Failure of an equipment item other than a major failure or any failure, even complete, of a constructional element or a sub-assembly which does not cause a major failure of the equipment.

Modes of Failure

Each of the previous described systems and critical functions has a dominant mode of failure. Each of these failure modes generally has only a few leading causes and each cause has its own set of pre-cursors.  If a pre-cursor exists, there is good likelihood that the failure can be detected in its incipient stage.

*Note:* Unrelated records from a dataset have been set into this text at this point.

import Literature.Probability.RandomPlanarGeometry.SLERestrictionHitPathAccess
import Literature.Probability.RandomPlanarGeometry.LoewnerSlidHullStar
import Literature.Probability.RandomPlanarGeometry.ArcStarHull
import Literature.Topology.PlaneTopology.ArcGluing
import HarnessLib

/-!
# The chain of arc hulls through a smooth hull hit by a Loewner hull

Set-up for the assembly of [LSW] Lemma 6.3 (`SLERestrictionHitAssembly`): inside a `*`-hull
`A` bounded by a Jordan arc, an **access arc** `Λ` (a simple arc from a real point `x_b` of `A`
into `int A`, `IsArcHull.exists_accessArc`) glued to a path `β : [x_*, 1] → int A ∪ ∂A`
(injective, continuous, interior before time `1`) along which the hit point `β 1` is approached
gives the increasing family of simple arcs

  `Γ_x = Λ ∪ β[x_*, x]`,  `x_* < x < 1`,

hanging from `x_b`. We record: `Γ_x` is a simple arc from `x_b` (`isSimpleArc_chain`), a
`*`-hull (`isStarHull_chain`, via `isStarHull_of_arc`), its points other than `x_b` are
interior points of `A`, all its points are still flowing at the hitting time `T` of `A`
(`lt_swallowingTime_of_mem_chain`), and for `t < T` its slid image `g_t(Γ_x) - W_t` is a
`*`-hull contained in the slid hull of `A` (`isStarHull_slidHull_chain`).
-/

noncomputable section

open Set Filter Metric Complex
open _root_.Topology
open UpperHalfPlane (upperHalfPlaneSet isOpen_upperHalfPlaneSet)
open Literature.Topology.PlaneTopology
open scoped NNReal unitInterval

namespace Literature.Probability.RandomPlanarGeometry

section Chain

variable {A Λ : Set ℂ} {β : ℝ → ℂ} {xb xs : ℝ}

/-- **Chain data**: an access arc `Λ` from the real point `x_b` to `β x_*`, meeting
`β[x_*, 1]` only at `β x_*`, all of whose other points are interior points of `A`; and the
path `β`, continuous and injective on `[0, 1]`, interior on `[0, 1)`. [folklore] -/
structure IsChainData (A Λ : Set ℂ) (β : ℝ → ℂ) (xb xs : ℝ) : Prop where
  arc : IsSimpleArc Λ xb (β xs)
  base_mem : ((xb : ℝ) : ℂ) ∈ A
  arc_interior : ∀ z ∈ Λ, z ≠ xb → z ∈ interior A
  meet : Λ ∩ β '' Icc xs 1 ⊆ {β xs}
  xs_mem : xs ∈ Ico (0 : ℝ) 1
  cont : ContinuousOn β (Icc 0 1)
  inj : InjOn β (Icc 0 1)
  mem_int : ∀ x ∈ Ico (0 : ℝ) 1, β x ∈ interior A

variable (h : IsChainData A Λ β xb xs)
include h

/-- The chain set `Γ_x = Λ ∪ β[x_*, x]` is a simple arc from `x_b` to `β x`, for
`x_* < x ≤ 1`. [folklore] -/
theorem IsChainData.isSimpleArc_chain {x : ℝ} (hx : xs < x) (hx1 : x ≤ 1) :
    IsSimpleArc (Λ ∪ β '' Icc xs x) xb (β x) := by
  refine h.arc.union (isSimpleArc_image_Icc h.cont h.inj h.xs_mem.1 hx hx1) fun z hz ↦ ?_
  exact h.meet ⟨hz.1, image_mono (Icc_subset_Icc_right hx1) hz.2⟩

/-- Points of the chain set other than the base point are interior points of `A` (for
`x < 1`). [folklore] -/
theorem IsChainData.mem_interior_of_mem_chain {x : ℝ} (hx1 : x < 1) {z : ℂ}
    (hz : z ∈ Λ ∪ β '' Icc xs x) (hzb : z ≠ xb) : z ∈ interior A := by
  rcases hz with hz | ⟨y, hy, rfl⟩
  · exact h.arc_interior z hz hzb
  · exact h.mem_int y ⟨h.xs_mem.1.trans hy.1, lt_of_le_of_lt hy.2 hx1⟩

/-- The chain set lies in `A`. [folklore] -/
theorem IsChainData.chain_subset {x : ℝ} (hx1 : x < 1) : Λ ∪ β '' Icc xs x ⊆ A := fun z hz ↦ by
  by_cases hzb : z = xb
  · rw [hzb]; exact h.base_mem
  · exact interior_subset (h.mem_interior_of_mem_chain hx1 hz hzb)

omit h in
/-- The chain sets increase with `x`. [folklore] -/
theorem IsChainData.chain_mono {x y : ℝ} (hxy : x ≤ y) : Λ ∪ β '' Icc xs x ⊆ Λ ∪ β '' Icc xs y :=
  union_subset_union_right _ (image_mono (Icc_subset_Icc_right hxy))

/-- The chain set is compact (for `x_* < x ≤ 1`). [folklore] -/
theorem IsChainData.isCompact_chain {x : ℝ} (hx : xs < x) (hx1 : x ≤ 1) : IsCompact (Λ ∪ β '' Icc xs x) :=
  (h.isSimpleArc_chain hx hx1).isCompact

/-- **The chain set is a `*`-hull** (a Jordan arc hanging from the real point `x_b` into `ℍ`,
missing `0`). [folklore] -/
theorem IsChainData.isStarHull_chain (hA : IsStarHull A) {x : ℝ} (hx : xs < x) (hx1 : x < 1) :
    IsStarHull (Λ ∪ β '' Icc xs x) := by
  obtain ⟨e, he0, -⟩ := (h.isSimpleArc_chain hx hx1.le).exists_homeomorph
  refine isStarHull_of_arc e (by rw [he0, Complex.ofReal_im]) (fun s hs ↦ ?_) fun h0 ↦ hA.2 (h.chain_subset hx1 h0)
  have hne : ((e s : _) : ℂ) ≠ xb := fun heq ↦ hs (e.injective (Subtype.ext (by rw [heq, he0])))
  exact im_pos_of_mem_interior_hull hA.isBoundedHull (h.mem_interior_of_mem_chain hx1 (e s).2 hne)

/-- **All points of the chain set are still flowing at the hitting time** of `A` (the base
point by hypothesis on real points, the others as interior points,
`IsHullHitTime.lt_swallowingTime_of_mem_interior`). [folklore] -/
theorem IsChainData.lt_swallowingTime_of_mem_chain {W : ℝ≥0 → ℝ} (hW : Continuous W) (hA : IsArcHull A)
    {τ : ℝ≥0} (hτ : Loewner.IsHullHitTime W A τ)
    (hreal : ∀ x : ℝ, (x : ℂ) ∈ A → ¬ Loewner.swallowingTime W x ≤ (τ : WithTop ℝ≥0))
    {x : ℝ} (hx1 : x < 1) {z : ℂ} (hz : z ∈ Λ ∪ β '' Icc xs x) :
    (τ : WithTop ℝ≥0) < Loewner.swallowingTime W z := by
  by_cases hzb : z = xb
  · rw [hzb]; exact not_le.1 (hreal xb h.base_mem)
  · exact hτ.lt_swallowingTime_of_mem_interior hW hA hreal (h.mem_interior_of_mem_chain hx1 hz hzb)

/-- **The slid chain set is a `*`-hull contained in the slid hull of `A`**, for `t < T`.
[folklore] -/
theorem IsChainData.isStarHull_slidHull_chain {W : ℝ≥0 → ℝ} (hW : Continuous W) (hA : IsStarHull A)
    {τ : ℝ≥0} (hτ : Loewner.IsHullHitTime W A τ) {t : ℝ≥0} (ht : t < τ) {x : ℝ} (hx : xs < x) (hx1 : x < 1) :
    IsStarHull (Loewner.slidHull W (Λ ∪ β '' Icc xs x) t) ∧
      Loewner.slidHull W (Λ ∪ β '' Icc xs x) t ⊆ Loewner.slidHull W A t :=
  ⟨Loewner.isStarHull_slidHull_of_disjoint hW (h.isStarHull_chain hA hx hx1)
    ((hτ.1 t ht).mono_right (h.chain_subset hx1)), image_mono (h.chain_subset hx1)⟩

end Chain

/-! ### Building chain data from an access arc and an injective hit path -/

/-- **Gluing an access arc to a hit path.** Let `β` be continuous and injective on `[0, 1]`
with `β[0, 1) ⊆ int A`, `β 1 ∉ int A`, `im β 1 > 0`, and let `η` be an access arc from the real
point `x_b ∈ A` to `β 0` through `int A`. Cutting `η` at its first hit `η u₁ = β x_*` of
`β[0, 1]` yields chain data. [folklore] -/
theorem exists_isChainData {A : Set ℂ} (hA : IsBoundedHull A) {β η : ℝ → ℂ} {xb : ℝ}
    (hβc : ContinuousOn β (Icc 0 1)) (hβi : InjOn β (Icc 0 1)) (hβint : ∀ x ∈ Ico (0 : ℝ) 1, β x ∈ interior A)
    (hβ1 : β 1 ∉ interior A) (hβ1H : 0 < (β 1).im)
    (hηc : ContinuousOn η (Icc 0 1)) (hηi : InjOn η (Icc 0 1)) (hη0 : η 0 = xb) (hη1 : η 1 = β 0)
    (hxb : ((xb : ℝ) : ℂ) ∈ A) (hηint : ∀ u ∈ Ioc (0 : ℝ) 1, η u ∈ interior A) :
    ∃ (Λ : Set ℂ) (xs : ℝ), IsChainData A Λ β xb xs := by
  -- the first hit of `C = β[0,1]` along `η`
  set C : Set ℂ := β '' Icc 0 1 with hC
  have hCc : IsCompact C := isCompact_Icc.image_of_continuousOn hβc
  have hreal_notMem : ((xb : ℝ) : ℂ) ∉ C := by
    rintro ⟨x, hx, hxe⟩
    have hxim : (β x).im = 0 := by rw [hxe, Complex.ofReal_im]
    rcases hx.2.eq_or_lt with h1 | h1
    · rw [h1] at hxim; rw [hxim] at hβ1H; exact lt_irrefl _ hβ1H
    · have := im_pos_of_mem_interior_hull hA (hβint x ⟨hx.1, h1⟩)
      rw [hxim] at this
      exact lt_irrefl _ this
  have h0C : η 0 ∉ C := by rw [hη0]; exact hreal_notMem
  have h1C : η 1 ∈ C := by rw [hη1]; exact ⟨0, ⟨le_rfl, zero_le_one⟩, rfl⟩
  obtain ⟨u₁, hu₁, hu₁C, hbefore⟩ := exists_first_hit hηc hCc.isClosed h0C h1C
  obtain ⟨xs, hxs, hxse⟩ := hu₁C
  -- `x_* < 1`
  have hqint : η u₁ ∈ interior A := hηint u₁ hu₁
  have hxs1 : xs < 1 := by
    rcases hxs.2.eq_or_lt with h1 | h1
    · exfalso; rw [h1] at hxse; rw [← hxse] at hqint; exact hβ1 hqint
    · exact h1
  refine ⟨η '' Icc 0 u₁, xs, ⟨?_, hxb, ?_, ?_, ⟨hxs.1, hxs1⟩, hβc, hβi, hβint⟩⟩
  · have h1 := isSimpleArc_image_Icc hηc hηi le_rfl hu₁.1 hu₁.2
    rwa [hη0, ← hxse] at h1
  · rintro _ ⟨u, hu, rfl⟩ hne
    have hu0 : u ≠ 0 := fun h0 ↦ hne (by rw [h0, hη0])
    exact hηint u ⟨lt_of_le_of_ne hu.1 (Ne.symm hu0), hu.2.trans hu₁.2⟩
  · rintro _ ⟨⟨u, hu, rfl⟩, hzC⟩
    have hzC' : η u ∈ C := image_mono (Icc_subset_Icc_left hxs.1) hzC
    rcases hu.2.eq_or_lt with h1 | h1
    · rw [mem_singleton_iff, h1, hxse]
    · exact absurd hzC' (hbefore u ⟨hu.1, h1⟩)

end Literature.Probability.RandomPlanarGeometry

The challenge for successful incipient detection is to employ a maintenance practice that is sensitive enough to detect the pre-cursor and at an interval that is shorter than the time period it takes for the incipient failure to become an actual failure.

 

Aging and Failure Rates

In order to pick the appropriate strategy for preventing failures and extending the life of an asset, one must clearly understand how the asset and its functional systems age.  Along with understanding the aging mechanism, it is important to identify the precursor conditions prior to failure.  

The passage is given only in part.